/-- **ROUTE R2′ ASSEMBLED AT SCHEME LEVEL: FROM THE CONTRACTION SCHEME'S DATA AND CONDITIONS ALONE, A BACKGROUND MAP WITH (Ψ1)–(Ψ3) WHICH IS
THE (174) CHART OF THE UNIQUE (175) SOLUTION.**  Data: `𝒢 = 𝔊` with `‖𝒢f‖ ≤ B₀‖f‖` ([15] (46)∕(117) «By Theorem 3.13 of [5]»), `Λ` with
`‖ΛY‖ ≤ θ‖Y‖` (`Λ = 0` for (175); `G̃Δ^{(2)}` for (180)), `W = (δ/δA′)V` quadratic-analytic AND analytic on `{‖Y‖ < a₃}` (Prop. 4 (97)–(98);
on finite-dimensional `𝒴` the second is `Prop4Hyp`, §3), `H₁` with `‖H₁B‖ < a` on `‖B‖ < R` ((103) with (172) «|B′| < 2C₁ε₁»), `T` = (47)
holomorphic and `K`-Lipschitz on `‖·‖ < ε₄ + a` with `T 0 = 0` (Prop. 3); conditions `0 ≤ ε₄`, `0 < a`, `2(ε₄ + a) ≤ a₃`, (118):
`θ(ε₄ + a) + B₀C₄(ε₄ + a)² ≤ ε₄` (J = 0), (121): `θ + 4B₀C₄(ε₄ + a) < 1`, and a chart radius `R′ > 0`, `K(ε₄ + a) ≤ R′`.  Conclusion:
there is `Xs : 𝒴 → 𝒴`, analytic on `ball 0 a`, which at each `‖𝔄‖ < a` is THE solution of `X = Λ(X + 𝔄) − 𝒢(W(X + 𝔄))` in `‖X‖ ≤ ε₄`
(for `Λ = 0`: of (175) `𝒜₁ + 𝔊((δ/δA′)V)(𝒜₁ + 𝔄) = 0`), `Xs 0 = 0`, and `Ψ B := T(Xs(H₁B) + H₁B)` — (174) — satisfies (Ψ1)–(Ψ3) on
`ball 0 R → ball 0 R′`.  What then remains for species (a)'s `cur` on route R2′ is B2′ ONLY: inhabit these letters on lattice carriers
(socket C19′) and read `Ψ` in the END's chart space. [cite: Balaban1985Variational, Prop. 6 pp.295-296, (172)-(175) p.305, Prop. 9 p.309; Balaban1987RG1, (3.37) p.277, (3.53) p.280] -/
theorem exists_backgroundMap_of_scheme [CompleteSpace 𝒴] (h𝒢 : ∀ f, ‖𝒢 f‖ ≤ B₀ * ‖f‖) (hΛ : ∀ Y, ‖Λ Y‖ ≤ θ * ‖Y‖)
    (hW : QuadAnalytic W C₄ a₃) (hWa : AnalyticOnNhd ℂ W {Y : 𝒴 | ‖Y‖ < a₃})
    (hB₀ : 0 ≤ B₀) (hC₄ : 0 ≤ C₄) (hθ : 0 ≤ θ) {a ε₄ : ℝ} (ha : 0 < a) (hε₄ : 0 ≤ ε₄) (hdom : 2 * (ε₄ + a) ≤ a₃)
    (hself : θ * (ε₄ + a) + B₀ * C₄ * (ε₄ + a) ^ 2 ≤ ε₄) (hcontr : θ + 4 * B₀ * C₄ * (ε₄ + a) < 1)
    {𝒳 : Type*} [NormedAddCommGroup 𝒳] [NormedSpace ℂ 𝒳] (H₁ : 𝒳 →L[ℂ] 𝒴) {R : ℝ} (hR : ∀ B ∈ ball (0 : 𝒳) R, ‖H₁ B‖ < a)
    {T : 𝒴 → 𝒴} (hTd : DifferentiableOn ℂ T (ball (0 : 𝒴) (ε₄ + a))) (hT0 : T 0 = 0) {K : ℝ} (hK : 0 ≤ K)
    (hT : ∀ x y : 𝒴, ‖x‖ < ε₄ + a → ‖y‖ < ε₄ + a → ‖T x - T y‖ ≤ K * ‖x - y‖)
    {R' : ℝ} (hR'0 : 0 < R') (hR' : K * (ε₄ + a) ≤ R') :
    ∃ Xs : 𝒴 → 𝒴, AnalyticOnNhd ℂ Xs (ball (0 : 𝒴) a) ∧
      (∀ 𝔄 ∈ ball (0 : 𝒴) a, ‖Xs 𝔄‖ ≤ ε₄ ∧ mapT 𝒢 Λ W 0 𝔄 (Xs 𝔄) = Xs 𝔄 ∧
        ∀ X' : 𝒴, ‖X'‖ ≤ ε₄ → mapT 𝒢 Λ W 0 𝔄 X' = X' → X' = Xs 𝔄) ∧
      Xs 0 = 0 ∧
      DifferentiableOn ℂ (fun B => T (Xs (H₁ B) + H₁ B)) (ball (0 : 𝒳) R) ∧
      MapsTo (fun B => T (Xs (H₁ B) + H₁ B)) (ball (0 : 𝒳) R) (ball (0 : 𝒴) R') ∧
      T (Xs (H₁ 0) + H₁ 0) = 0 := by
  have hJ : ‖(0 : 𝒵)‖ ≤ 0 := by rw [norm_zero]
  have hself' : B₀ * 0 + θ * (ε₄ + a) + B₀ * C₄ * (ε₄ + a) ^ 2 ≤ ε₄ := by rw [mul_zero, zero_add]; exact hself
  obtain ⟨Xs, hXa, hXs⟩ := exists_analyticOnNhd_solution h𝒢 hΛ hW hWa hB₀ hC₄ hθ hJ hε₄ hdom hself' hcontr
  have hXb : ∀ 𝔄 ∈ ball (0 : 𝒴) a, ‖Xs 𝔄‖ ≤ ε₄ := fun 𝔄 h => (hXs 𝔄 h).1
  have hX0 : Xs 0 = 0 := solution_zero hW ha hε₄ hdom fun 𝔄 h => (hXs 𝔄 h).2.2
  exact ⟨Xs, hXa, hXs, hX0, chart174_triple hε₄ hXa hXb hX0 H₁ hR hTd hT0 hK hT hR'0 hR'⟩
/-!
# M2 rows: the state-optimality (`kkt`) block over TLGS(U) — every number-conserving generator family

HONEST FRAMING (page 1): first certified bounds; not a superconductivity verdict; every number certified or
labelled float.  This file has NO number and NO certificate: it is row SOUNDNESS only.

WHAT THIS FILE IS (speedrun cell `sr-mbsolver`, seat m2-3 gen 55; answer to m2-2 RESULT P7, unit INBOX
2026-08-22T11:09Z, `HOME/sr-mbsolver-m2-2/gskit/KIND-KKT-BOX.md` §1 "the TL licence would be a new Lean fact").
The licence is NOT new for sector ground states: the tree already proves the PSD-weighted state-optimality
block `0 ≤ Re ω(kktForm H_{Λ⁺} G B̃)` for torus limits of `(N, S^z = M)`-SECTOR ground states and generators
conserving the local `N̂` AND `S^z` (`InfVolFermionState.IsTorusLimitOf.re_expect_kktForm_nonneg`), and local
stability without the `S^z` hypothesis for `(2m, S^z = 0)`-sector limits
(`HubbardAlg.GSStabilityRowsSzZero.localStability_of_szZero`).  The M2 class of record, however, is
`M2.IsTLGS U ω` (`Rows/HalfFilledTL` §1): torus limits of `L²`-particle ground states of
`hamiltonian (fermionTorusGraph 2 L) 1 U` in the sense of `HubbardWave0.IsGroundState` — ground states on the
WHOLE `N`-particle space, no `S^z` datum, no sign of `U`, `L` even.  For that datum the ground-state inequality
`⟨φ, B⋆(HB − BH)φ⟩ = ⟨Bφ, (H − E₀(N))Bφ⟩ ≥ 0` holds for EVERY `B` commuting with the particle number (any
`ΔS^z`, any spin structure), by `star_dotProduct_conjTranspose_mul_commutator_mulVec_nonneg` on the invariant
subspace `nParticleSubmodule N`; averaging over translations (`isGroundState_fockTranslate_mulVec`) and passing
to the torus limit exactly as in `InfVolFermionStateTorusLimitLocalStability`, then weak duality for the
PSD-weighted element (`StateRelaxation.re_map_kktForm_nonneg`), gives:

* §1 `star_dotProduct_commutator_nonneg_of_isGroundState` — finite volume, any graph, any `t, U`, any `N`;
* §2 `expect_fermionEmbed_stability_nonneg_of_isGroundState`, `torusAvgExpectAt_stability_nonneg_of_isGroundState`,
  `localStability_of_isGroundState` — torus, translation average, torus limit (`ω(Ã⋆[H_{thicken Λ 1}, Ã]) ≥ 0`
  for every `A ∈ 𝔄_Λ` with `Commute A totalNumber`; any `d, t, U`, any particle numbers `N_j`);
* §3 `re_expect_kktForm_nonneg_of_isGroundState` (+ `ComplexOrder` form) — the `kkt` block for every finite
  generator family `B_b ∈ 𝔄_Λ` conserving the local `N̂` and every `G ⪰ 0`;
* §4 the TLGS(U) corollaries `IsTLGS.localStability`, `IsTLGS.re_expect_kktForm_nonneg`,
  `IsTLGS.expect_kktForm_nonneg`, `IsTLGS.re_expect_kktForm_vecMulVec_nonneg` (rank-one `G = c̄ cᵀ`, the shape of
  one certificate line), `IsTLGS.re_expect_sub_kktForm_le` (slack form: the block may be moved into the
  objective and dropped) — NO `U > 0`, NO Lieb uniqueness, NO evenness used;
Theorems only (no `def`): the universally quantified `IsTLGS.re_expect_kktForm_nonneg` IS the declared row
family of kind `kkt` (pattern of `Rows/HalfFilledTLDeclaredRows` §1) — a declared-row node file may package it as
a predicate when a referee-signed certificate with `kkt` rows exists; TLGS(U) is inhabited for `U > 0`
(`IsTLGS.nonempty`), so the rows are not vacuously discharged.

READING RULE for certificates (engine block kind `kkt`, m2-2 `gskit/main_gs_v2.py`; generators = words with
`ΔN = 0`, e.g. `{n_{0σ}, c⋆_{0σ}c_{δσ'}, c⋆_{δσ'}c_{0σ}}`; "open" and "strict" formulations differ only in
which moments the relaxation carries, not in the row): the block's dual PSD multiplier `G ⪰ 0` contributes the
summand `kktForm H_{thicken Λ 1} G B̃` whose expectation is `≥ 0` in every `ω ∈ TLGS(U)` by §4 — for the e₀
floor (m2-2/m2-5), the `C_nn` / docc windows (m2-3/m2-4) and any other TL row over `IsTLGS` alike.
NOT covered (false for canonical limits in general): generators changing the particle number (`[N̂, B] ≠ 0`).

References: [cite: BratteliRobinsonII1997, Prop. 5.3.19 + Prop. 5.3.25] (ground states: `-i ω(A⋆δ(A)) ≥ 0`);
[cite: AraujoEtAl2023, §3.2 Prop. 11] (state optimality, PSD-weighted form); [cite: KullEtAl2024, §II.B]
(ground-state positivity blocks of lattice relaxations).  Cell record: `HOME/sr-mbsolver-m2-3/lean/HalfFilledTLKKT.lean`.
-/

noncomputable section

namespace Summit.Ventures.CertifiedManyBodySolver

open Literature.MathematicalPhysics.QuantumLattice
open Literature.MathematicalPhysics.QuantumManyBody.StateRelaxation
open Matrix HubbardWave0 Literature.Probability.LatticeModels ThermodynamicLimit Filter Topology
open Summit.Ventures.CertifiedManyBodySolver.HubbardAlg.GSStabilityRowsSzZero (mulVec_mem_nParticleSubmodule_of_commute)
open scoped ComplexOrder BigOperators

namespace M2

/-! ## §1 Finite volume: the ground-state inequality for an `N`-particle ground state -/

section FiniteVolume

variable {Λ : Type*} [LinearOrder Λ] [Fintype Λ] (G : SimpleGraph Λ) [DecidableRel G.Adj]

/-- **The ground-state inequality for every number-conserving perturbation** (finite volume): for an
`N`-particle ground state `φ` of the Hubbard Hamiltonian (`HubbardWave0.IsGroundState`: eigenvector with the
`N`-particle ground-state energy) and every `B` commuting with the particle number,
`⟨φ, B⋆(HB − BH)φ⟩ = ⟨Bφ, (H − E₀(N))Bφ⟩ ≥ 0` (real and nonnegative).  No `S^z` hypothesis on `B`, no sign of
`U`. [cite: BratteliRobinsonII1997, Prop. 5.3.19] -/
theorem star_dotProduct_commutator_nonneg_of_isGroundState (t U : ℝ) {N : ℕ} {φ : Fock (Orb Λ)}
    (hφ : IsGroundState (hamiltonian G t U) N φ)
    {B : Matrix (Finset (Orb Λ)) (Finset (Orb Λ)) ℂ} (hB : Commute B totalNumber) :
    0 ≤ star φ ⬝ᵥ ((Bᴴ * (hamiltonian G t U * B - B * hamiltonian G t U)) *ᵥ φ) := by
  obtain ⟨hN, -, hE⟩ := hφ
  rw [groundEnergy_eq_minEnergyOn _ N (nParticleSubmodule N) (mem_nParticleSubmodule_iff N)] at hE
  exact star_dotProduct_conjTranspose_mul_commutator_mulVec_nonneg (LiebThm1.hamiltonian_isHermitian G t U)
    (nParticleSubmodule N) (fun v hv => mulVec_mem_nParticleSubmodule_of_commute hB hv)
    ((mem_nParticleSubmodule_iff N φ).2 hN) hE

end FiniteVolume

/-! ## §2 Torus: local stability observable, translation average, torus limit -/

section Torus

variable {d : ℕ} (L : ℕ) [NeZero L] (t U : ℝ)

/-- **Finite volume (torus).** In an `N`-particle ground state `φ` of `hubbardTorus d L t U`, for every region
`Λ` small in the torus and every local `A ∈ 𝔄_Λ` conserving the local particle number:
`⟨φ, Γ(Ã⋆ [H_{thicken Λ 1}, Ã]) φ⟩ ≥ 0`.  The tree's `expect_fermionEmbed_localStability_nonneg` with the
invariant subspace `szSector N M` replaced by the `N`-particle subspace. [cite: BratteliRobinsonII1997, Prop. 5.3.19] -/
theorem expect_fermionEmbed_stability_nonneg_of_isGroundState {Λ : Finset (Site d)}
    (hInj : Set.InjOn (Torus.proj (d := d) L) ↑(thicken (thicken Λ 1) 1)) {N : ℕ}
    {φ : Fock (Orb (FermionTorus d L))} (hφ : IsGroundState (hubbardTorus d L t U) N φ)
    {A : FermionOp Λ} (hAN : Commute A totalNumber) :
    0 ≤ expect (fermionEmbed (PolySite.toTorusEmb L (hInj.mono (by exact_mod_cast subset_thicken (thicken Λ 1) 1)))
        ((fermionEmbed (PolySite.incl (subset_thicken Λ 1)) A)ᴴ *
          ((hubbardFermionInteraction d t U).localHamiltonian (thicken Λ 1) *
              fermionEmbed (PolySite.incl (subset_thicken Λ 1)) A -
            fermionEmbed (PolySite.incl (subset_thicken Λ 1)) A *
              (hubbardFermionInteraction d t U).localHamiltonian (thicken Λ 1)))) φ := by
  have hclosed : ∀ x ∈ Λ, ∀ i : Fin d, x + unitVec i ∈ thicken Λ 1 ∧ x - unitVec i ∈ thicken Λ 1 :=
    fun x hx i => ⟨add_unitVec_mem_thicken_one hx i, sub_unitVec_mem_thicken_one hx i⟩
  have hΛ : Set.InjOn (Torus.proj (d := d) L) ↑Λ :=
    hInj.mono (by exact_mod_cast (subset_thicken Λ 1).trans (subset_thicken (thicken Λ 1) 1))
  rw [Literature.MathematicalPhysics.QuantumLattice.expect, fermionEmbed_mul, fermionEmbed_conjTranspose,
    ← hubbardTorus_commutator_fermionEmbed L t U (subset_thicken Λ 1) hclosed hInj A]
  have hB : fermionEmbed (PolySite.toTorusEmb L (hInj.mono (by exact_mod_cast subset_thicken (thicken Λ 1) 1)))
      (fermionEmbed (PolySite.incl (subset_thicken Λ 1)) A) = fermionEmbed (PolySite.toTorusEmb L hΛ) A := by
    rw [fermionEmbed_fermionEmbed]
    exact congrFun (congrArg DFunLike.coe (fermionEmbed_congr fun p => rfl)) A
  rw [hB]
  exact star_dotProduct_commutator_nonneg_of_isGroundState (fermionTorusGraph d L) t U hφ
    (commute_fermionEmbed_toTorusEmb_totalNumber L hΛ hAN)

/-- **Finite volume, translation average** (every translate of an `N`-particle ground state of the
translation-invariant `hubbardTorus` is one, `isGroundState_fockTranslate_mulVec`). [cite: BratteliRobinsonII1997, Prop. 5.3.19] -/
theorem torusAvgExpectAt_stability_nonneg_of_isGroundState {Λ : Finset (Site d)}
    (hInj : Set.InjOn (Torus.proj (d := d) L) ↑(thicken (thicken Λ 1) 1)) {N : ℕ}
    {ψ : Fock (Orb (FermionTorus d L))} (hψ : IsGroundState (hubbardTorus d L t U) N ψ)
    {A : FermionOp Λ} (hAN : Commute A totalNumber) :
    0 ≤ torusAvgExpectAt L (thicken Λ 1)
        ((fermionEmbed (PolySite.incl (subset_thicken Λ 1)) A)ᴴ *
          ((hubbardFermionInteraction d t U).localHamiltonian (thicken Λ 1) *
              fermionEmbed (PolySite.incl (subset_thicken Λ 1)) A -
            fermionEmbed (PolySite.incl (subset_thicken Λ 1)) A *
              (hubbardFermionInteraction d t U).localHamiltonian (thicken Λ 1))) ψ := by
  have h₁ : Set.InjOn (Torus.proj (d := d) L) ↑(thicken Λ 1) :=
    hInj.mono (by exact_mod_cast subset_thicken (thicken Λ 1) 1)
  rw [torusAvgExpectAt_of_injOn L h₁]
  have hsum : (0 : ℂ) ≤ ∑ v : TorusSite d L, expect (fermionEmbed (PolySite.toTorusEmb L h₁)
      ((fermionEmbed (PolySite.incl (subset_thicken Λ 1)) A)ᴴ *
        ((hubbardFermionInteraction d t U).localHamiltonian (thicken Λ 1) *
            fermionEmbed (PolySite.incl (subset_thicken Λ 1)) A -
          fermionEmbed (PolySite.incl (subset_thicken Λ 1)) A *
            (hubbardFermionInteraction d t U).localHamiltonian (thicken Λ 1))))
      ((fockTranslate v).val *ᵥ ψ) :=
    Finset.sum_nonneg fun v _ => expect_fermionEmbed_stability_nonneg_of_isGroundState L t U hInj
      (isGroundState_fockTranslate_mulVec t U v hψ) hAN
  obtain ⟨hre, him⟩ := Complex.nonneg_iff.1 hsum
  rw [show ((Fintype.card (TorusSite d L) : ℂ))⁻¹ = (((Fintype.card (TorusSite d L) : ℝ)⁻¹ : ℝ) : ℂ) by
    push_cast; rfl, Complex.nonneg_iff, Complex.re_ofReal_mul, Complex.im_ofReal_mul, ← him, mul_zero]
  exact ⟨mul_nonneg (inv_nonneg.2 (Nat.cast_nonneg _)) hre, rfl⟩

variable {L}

---------------

* WORK TO BE COMPLETED *
Set down, unchanged, only those lines above that fall between the line with "section FiniteVolume" and the line with "eigenvector with the", the two end lines included.

* RESULT OF THIS TASK *
section FiniteVolume

variable {Λ : Type*} [LinearOrder Λ] [Fintype Λ] (G : SimpleGraph Λ) [DecidableRel G.Adj]

/-- **The ground-state inequality for every number-conserving perturbation** (finite volume): for an
`N`-particle ground state `φ` of the Hubbard Hamiltonian (`HubbardWave0.IsGroundState`: eigenvector with the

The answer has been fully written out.